TIMSS offers advanced features that make the tool particularly helpful. Advanced feature functions can quickly combine with device emulation to provide wide coverage of system level manufacturing tolerances and impact assessments of mechanical design changes.
Considering the impact of tolerances in the placement of either the magnet, sensor, or both is desirable when evaluating the manufacturing process. These considerations and many other factors, such as variability in magnet parameters or system operating temperatures, require additional attention before starting to prototype builds. This advanced feature helps users with these types of evaluations.
Running parametric sweeps creates data sets where particular variables are stepped through possible outcomes and a series of simulations are run with the combinations of factors.
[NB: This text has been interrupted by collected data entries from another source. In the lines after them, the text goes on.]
/-! ## The rescaled profile solves the mode equation -/

/-- **The rescaled velocity profile is a solution of the mode equation** in the sense of
`IsModePair` (so that the energy estimate `IsModePair.modeEnergy_le` applies to it): with
`P(τ, v) = Re ĝ_n(ατ, v)`, `Q(τ, v) = Im ĝ_n(ατ, v)`.
[cite: BodineauGallagherSaintRaymondInvent2016, (6.2)] -/
theorem isModePair_modeProfile [DecidableEq d] (hd : 2 ≤ Fintype.card d) (hβ : 0 < β) (n : d → ℤ)
    {α : ℝ} (hα : 0 < α) :
    IsModePair β α n (fun τ v => (modeProfile n β α (α * τ) v).re) (fun τ v => (modeProfile n β α (α * τ) v).im) := by
  have hα0 := hα.le
  have hPm : ∀ τ : ℝ, Measurable fun v : EuclideanSpace ℝ d => (modeProfile n β α (α * τ) v).re := fun τ =>
    Complex.measurable_re.comp (measurable_modeProfile_right hβ hα0 n (α * τ))
  have hQm : ∀ τ : ℝ, Measurable fun v : EuclideanSpace ℝ d => (modeProfile n β α (α * τ) v).im := fun τ =>
    Complex.measurable_im.comp (measurable_modeProfile_right hβ hα0 n (α * τ))
  have hP1 : ∀ (τ : ℝ) (v : EuclideanSpace ℝ d), |(modeProfile n β α (α * τ) v).re| ≤ 1 := fun τ v =>
    abs_re_modeProfile_le hβ hα0 n _ v
  have hQ1 : ∀ (τ : ℝ) (v : EuclideanSpace ℝ d), |(modeProfile n β α (α * τ) v).im| ≤ 1 := fun τ v =>
    abs_im_modeProfile_le hβ hα0 n _ v
  -- the chain rule
  have hchain : ∀ (v : EuclideanSpace ℝ d) (τ : ℝ), 0 < τ →
      HasDerivAt (fun σ : ℝ => modeProfile n β α (α * σ) v) (α • modeDeriv n β α (α * τ) v) τ := by
    intro v τ hτ
    have hD := hasDerivAt_modeProfile' hβ hα0 n (mul_pos hα hτ) v
    have hlin : HasDerivAt (fun σ : ℝ => α * σ) α τ := by simpa using (hasDerivAt_id τ).const_mul α
    exact hD.scomp τ hlin
  refine ⟨hPm, hQm, hP1, hQ1, fun v => by simp, fun v => by simp, fun v => ?_, fun v => ?_,
    fun v τ hτ => ?_, fun v τ hτ => ?_⟩
  · exact Complex.continuous_re.comp ((continuous_modeProfile_left hβ hα0 n v).comp (continuous_const.mul continuous_id))
  · exact Complex.continuous_im.comp ((continuous_modeProfile_left hβ hα0 n v).comp (continuous_const.mul continuous_id))
  · have hre := Complex.reCLM.hasFDerivAt.comp_hasDerivAt τ (hchain v τ hτ)
    have hK : linearBoltzmannGain β (fun w => (modeProfile n β α (α * τ) w).re) v =
        carlemanGain β (fun w => (modeProfile n β α (α * τ) w).re) v :=
      linearBoltzmannGain_eq_carlemanGain_of_bounded hd hβ (hPm τ) (hP1 τ) v
    refine hre.congr_deriv ?_
    rw [Complex.reCLM_apply, Complex.real_smul, Complex.re_ofReal_mul, modeDeriv_re, hK, modePhase_eq_modeFreq]
    ring
  · have him := Complex.imCLM.hasFDerivAt.comp_hasDerivAt τ (hchain v τ hτ)
    have hK : linearBoltzmannGain β (fun w => (modeProfile n β α (α * τ) w).im) v =
        carlemanGain β (fun w => (modeProfile n β α (α * τ) w).im) v :=
      linearBoltzmannGain_eq_carlemanGain_of_bounded hd hβ (hQm τ) (hQ1 τ) v
    refine him.congr_deriv ?_
    rw [Complex.imCLM_apply, Complex.real_smul, Complex.im_ofReal_mul, modeDeriv_im, hK, modePhase_eq_modeFreq]
    ring


/-! ## Duhamel once more: variation of constants for the rescaled profile -/

/-- **Variation of constants, integral form**: if `G(0) = 1`, `G` and `F` are continuous and
`G' = -z G + F` on `(0, ∞)`, then `G(τ) = e^{-zτ} + ∫₀^τ e^{-z(τ-σ)} F(σ) dσ` for `τ ≥ 0`. [folklore] -/
theorem duhamel_of_hasDerivAt {z : ℂ} {G F : ℝ → ℂ} (hG : Continuous G) (hF : Continuous F) (hG0 : G 0 = 1)
    (hode : ∀ σ : ℝ, 0 < σ → HasDerivAt G (-z * G σ + F σ) σ) {τ : ℝ} (hτ : 0 ≤ τ) :
    G τ = Complex.exp (-z * τ) + ∫ σ in (0 : ℝ)..τ, Complex.exp (-z * (τ - σ)) * F σ := by
  have hE : ∀ σ : ℝ, HasDerivAt (fun s : ℝ => Complex.exp (z * s)) (Complex.exp (z * σ) * z) σ := by
    intro σ
    have h1 : HasDerivAt (fun s : ℝ => z * s) z σ := by
      simpa using (hasDerivAt_id (σ : ℝ)).ofReal_comp.const_mul z
    exact h1.cexp
  have hP' : ∀ σ : ℝ, 0 < σ → HasDerivAt (fun s : ℝ => Complex.exp (z * s) * G s) (Complex.exp (z * σ) * F σ) σ := by
    intro σ hσ
    refine ((hE σ).mul (hode σ hσ)).congr_deriv ?_
    ring
  have hPc : Continuous fun s : ℝ => Complex.exp (z * s) * G s :=
    (Complex.continuous_exp.comp (continuous_const.mul Complex.continuous_ofReal)).mul hG
  have hint : IntervalIntegrable (fun σ : ℝ => Complex.exp (z * σ) * F σ) volume 0 τ :=
    ((Complex.continuous_exp.comp (continuous_const.mul Complex.continuous_ofReal)).mul hF).intervalIntegrable _ _
  have hftc := intervalIntegral.integral_eq_sub_of_hasDerivAt_of_le hτ hPc.continuousOn (fun σ hσ => hP' σ hσ.1) hint
  simp only [hG0, mul_one, Complex.ofReal_zero, mul_zero, Complex.exp_zero] at hftc
  -- `e^{zτ} G τ = 1 + ∫ e^{zσ} F σ`
  have h1 : G τ = Complex.exp (-z * τ) * (Complex.exp (z * τ) * G τ) := by
    rw [← mul_assoc, ← Complex.exp_add]; simp
  rw [h1, show Complex.exp (z * τ) * G τ = 1 + ∫ σ in (0:ℝ)..τ, Complex.exp (z * σ) * F σ by rw [hftc]; ring,
    mul_add, mul_one, ← intervalIntegral.integral_const_mul]
  congr 1
  refine intervalIntegral.integral_congr fun σ _ => ?_
  rw [← mul_assoc, ← Complex.exp_add]
  congr 2
  ring

/-- **The rescaled profile in Duhamel form**: for `τ ≥ 0`,
`ĝ_n(ατ, v) = e^{-zτ} + ∫₀^τ e^{-z(τ-σ)} α² (K⁺ĝ_n(ασ, ·))(v) dσ`, `z = α² a_β(v) + i α ω_n(v)`
(variation of constants on the pointwise ODE `hasDerivAt_modeProfile`). [cite: BodineauGallagherSaintRaymondInvent2016, (6.2)] -/
theorem modeProfile_duhamel [DecidableEq d] (hβ : 0 < β) (n : d → ℤ) {α : ℝ} (hα : 0 < α)
    (v : EuclideanSpace ℝ d) {τ : ℝ} (hτ : 0 ≤ τ) :
    modeProfile n β α (α * τ) v =
      Complex.exp (-(((α ^ 2 * collisionFrequency β v : ℝ) : ℂ) + ((α * modePhase n v : ℝ) : ℂ) * Complex.I) * τ) +
        ∫ σ in (0 : ℝ)..τ, Complex.exp (-(((α ^ 2 * collisionFrequency β v : ℝ) : ℂ) +
          ((α * modePhase n v : ℝ) : ℂ) * Complex.I) * (τ - σ)) *
          ((α ^ 2 : ℝ) * cgain β (fun w => modeProfile n β α (α * σ) w) v) := by
  have hα0 := hα.le
  set z : ℂ := ((α ^ 2 * collisionFrequency β v : ℝ) : ℂ) + ((α * modePhase n v : ℝ) : ℂ) * Complex.I with hz
  have hG : Continuous fun σ : ℝ => modeProfile n β α (α * σ) v :=
    (continuous_modeProfile_left hβ hα0 n v).comp (continuous_const.mul continuous_id)
  have hcurve : Continuous (fun σ : ℝ => ((α * σ, v) : ℝ × EuclideanSpace ℝ d)) := by fun_prop
  have hDc : Continuous ((fun p : ℝ × EuclideanSpace ℝ d => modeDeriv n β α p.1 p.2) ∘
      (fun σ : ℝ => ((α * σ, v) : ℝ × EuclideanSpace ℝ d))) := (continuous_modeDeriv hβ hα0 n).comp hcurve
  set F : ℝ → ℂ := fun σ => (α : ℂ) * ((fun p : ℝ × EuclideanSpace ℝ d => modeDeriv n β α p.1 p.2) ∘
      (fun σ : ℝ => ((α * σ, v) : ℝ × EuclideanSpace ℝ d))) σ + z * modeProfile n β α (α * σ) v with hF_def
  have hF : Continuous F := (continuous_const.mul hDc).add (continuous_const.mul hG)
  have h0 : (fun σ : ℝ => modeProfile n β α (α * σ) v) 0 = 1 := by
    show modeProfile n β α (α * 0) v = 1
    rw [mul_zero, modeProfile_zero]
  have hode : ∀ σ : ℝ, 0 < σ → HasDerivAt (fun σ : ℝ => modeProfile n β α (α * σ) v)
      (-z * (fun σ : ℝ => modeProfile n β α (α * σ) v) σ + F σ) σ := by
    intro σ hσ
    have hD := hasDerivAt_modeProfile' hβ hα0 n (mul_pos hα hσ) v
    have hlin : HasDerivAt (fun s : ℝ => α * s) α σ := by simpa using (hasDerivAt_id σ).const_mul α
    refine (hD.scomp σ hlin).congr_deriv ?_
    simp only [hF_def, Function.comp_apply, Complex.real_smul]
    ring
  have hduh := duhamel_of_hasDerivAt hG hF h0 hode hτ
  rw [hduh]
  congr 1
  refine intervalIntegral.integral_congr fun σ _ => ?_
  congr 1
  simp only [hF_def, Function.comp_apply, modeDeriv, hz]
  push_cast
  ring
This process is commonly used to accelerate preliminary evaluations of various corner conditions. For instance, the plot in Figure 9 models the system impact on a particular design when the installed location of a sensor varies by ±1 mm from the target location in all directions: X, Y, and Z.
Comparing a known configuration against a newer model that is under consideration is also helpful when making changes to a system. The side-by-side comparison feature allows users to evaluate design variations against each other for optimization. This simulation tool can explore and implement several design changes and evaluate those changes against the original starting condition, which is extremely useful (Figure 10).
Simulation tools offer a design experience that facilitates design concepts before building actual circuit designs. Magnetic sensing designs can require cross functional collaboration of mechanical and electrical systems, and simulation aids help reduce the effort required to prototype these designs. Texas Instruments Magnetic Sense Simulator offers a convenient interface to visualize and simulate these system models of mechanical motion and the resulting electrical output from the sensor.